### DIRECTIONS
Beginning with the line that contains "open Literature.Probability.RandomPlanarGeometry" in the material below, print each line exactly until the line that contains "rcases hD ω" has been printed, then stop.
━━━━
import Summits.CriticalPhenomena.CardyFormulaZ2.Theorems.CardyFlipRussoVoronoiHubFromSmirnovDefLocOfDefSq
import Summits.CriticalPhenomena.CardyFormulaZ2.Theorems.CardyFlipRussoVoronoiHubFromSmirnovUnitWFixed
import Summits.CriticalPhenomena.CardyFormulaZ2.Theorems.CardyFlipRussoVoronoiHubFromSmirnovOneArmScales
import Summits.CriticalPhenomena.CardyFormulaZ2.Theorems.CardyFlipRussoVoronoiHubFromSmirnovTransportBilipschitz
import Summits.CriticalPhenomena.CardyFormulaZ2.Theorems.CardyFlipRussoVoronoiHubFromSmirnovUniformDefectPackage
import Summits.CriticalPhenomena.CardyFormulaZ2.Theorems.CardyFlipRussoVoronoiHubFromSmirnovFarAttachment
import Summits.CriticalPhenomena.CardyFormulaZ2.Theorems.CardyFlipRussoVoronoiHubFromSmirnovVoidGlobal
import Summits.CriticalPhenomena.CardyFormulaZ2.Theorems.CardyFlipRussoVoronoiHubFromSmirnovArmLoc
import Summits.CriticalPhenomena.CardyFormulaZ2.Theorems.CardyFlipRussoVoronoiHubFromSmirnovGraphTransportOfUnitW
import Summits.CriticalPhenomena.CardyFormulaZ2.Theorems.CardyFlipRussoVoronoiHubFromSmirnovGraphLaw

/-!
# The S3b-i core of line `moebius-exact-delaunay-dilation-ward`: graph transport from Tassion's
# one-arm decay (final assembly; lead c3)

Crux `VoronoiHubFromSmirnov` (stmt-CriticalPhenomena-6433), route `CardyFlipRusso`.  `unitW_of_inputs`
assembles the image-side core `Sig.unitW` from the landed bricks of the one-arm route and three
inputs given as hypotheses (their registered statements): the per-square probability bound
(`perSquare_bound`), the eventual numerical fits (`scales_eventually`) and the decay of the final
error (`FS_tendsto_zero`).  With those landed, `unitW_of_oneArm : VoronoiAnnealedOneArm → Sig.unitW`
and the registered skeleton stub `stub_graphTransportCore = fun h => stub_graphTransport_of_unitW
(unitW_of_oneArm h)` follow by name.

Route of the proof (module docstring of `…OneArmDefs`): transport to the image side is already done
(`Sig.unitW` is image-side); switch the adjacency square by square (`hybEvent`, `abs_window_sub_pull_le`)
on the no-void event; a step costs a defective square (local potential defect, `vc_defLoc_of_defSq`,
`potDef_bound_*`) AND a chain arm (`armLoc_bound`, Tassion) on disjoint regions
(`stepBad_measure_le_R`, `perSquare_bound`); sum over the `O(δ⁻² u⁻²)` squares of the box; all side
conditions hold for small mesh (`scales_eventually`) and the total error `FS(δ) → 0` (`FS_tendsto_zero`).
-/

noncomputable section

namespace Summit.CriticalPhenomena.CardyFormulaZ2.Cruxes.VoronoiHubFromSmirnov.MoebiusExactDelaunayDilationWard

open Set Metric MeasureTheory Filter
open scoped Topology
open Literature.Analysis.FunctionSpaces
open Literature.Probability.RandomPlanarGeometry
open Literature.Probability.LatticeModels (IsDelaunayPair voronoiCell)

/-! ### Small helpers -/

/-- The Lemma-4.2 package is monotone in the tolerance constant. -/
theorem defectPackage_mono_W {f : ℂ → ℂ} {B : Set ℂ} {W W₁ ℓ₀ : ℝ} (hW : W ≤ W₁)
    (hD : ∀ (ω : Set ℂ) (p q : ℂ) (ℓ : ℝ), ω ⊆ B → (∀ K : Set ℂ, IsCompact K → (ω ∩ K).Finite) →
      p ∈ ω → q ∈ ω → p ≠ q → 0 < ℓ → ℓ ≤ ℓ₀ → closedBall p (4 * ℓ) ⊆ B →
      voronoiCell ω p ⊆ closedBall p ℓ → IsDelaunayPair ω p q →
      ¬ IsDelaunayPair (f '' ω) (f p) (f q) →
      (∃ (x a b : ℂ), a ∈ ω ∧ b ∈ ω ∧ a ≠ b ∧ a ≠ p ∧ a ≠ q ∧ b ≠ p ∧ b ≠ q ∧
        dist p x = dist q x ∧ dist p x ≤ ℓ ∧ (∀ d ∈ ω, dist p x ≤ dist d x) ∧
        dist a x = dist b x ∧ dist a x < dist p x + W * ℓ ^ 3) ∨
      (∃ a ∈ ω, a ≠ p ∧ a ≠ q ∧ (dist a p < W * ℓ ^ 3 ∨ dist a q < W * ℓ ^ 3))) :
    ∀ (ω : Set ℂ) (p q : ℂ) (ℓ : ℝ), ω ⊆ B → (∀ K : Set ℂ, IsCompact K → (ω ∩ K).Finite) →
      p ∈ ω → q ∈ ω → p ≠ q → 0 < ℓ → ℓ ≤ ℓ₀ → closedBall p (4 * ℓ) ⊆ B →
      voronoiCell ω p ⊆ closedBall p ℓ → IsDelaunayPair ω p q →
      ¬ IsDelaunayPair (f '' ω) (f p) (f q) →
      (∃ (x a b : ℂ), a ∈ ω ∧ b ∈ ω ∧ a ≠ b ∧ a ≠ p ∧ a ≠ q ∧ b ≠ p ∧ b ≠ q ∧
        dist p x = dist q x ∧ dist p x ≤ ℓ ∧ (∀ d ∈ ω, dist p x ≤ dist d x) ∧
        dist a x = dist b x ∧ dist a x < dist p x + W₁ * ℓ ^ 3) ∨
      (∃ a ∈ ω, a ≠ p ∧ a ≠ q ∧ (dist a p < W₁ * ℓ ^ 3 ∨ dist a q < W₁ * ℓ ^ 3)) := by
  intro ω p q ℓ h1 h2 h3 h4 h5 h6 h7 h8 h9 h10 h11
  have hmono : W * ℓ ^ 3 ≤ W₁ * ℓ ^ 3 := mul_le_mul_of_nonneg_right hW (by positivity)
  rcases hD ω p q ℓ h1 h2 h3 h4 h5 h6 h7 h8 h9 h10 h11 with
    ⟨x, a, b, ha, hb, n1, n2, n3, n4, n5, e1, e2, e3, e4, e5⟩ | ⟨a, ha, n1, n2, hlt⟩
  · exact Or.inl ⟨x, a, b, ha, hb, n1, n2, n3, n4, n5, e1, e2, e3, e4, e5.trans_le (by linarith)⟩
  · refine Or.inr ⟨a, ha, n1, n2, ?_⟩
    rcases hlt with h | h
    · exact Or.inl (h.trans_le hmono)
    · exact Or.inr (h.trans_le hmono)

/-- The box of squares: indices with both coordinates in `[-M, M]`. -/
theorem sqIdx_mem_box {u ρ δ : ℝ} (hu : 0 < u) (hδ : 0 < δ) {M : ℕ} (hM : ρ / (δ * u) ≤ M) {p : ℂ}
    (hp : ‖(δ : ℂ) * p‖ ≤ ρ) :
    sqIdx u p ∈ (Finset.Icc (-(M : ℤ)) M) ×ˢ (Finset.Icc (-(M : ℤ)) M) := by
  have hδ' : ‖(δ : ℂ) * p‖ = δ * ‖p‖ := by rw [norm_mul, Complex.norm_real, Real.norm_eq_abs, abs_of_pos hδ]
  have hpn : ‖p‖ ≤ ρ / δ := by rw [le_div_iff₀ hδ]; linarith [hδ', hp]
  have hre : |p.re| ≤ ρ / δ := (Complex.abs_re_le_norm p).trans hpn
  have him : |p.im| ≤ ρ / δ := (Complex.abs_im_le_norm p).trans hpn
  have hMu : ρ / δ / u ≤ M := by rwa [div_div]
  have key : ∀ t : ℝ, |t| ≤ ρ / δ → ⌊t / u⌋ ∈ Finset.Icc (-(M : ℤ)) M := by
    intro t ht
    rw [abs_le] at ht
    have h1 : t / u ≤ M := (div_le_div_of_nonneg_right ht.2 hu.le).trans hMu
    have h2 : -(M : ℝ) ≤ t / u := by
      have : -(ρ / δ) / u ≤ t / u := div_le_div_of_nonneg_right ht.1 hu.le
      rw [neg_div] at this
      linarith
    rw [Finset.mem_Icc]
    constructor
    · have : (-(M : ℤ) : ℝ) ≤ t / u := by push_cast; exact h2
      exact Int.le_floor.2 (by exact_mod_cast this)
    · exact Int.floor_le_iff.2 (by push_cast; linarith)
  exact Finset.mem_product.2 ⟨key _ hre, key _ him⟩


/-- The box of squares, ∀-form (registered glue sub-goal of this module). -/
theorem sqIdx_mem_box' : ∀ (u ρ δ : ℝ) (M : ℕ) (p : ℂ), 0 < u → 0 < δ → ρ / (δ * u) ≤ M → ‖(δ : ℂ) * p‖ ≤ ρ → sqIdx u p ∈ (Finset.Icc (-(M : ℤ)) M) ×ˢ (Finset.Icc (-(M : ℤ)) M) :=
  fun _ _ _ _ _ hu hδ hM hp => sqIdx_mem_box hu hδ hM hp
━━━━
### SOLUTION FOR THIS EXERCISE
open Literature.Probability.RandomPlanarGeometry
open Literature.Probability.LatticeModels (IsDelaunayPair voronoiCell)

/-! ### Small helpers -/

/-- The Lemma-4.2 package is monotone in the tolerance constant. -/
theorem defectPackage_mono_W {f : ℂ → ℂ} {B : Set ℂ} {W W₁ ℓ₀ : ℝ} (hW : W ≤ W₁)
    (hD : ∀ (ω : Set ℂ) (p q : ℂ) (ℓ : ℝ), ω ⊆ B → (∀ K : Set ℂ, IsCompact K → (ω ∩ K).Finite) →
      p ∈ ω → q ∈ ω → p ≠ q → 0 < ℓ → ℓ ≤ ℓ₀ → closedBall p (4 * ℓ) ⊆ B →
      voronoiCell ω p ⊆ closedBall p ℓ → IsDelaunayPair ω p q →
      ¬ IsDelaunayPair (f '' ω) (f p) (f q) →
      (∃ (x a b : ℂ), a ∈ ω ∧ b ∈ ω ∧ a ≠ b ∧ a ≠ p ∧ a ≠ q ∧ b ≠ p ∧ b ≠ q ∧
        dist p x = dist q x ∧ dist p x ≤ ℓ ∧ (∀ d ∈ ω, dist p x ≤ dist d x) ∧
        dist a x = dist b x ∧ dist a x < dist p x + W * ℓ ^ 3) ∨
      (∃ a ∈ ω, a ≠ p ∧ a ≠ q ∧ (dist a p < W * ℓ ^ 3 ∨ dist a q < W * ℓ ^ 3))) :
    ∀ (ω : Set ℂ) (p q : ℂ) (ℓ : ℝ), ω ⊆ B → (∀ K : Set ℂ, IsCompact K → (ω ∩ K).Finite) →
      p ∈ ω → q ∈ ω → p ≠ q → 0 < ℓ → ℓ ≤ ℓ₀ → closedBall p (4 * ℓ) ⊆ B →
      voronoiCell ω p ⊆ closedBall p ℓ → IsDelaunayPair ω p q →
      ¬ IsDelaunayPair (f '' ω) (f p) (f q) →
      (∃ (x a b : ℂ), a ∈ ω ∧ b ∈ ω ∧ a ≠ b ∧ a ≠ p ∧ a ≠ q ∧ b ≠ p ∧ b ≠ q ∧
        dist p x = dist q x ∧ dist p x ≤ ℓ ∧ (∀ d ∈ ω, dist p x ≤ dist d x) ∧
        dist a x = dist b x ∧ dist a x < dist p x + W₁ * ℓ ^ 3) ∨
      (∃ a ∈ ω, a ≠ p ∧ a ≠ q ∧ (dist a p < W₁ * ℓ ^ 3 ∨ dist a q < W₁ * ℓ ^ 3)) := by
  intro ω p q ℓ h1 h2 h3 h4 h5 h6 h7 h8 h9 h10 h11
  have hmono : W * ℓ ^ 3 ≤ W₁ * ℓ ^ 3 := mul_le_mul_of_nonneg_right hW (by positivity)
  rcases hD ω p q ℓ h1 h2 h3 h4 h5 h6 h7 h8 h9 h10 h11 with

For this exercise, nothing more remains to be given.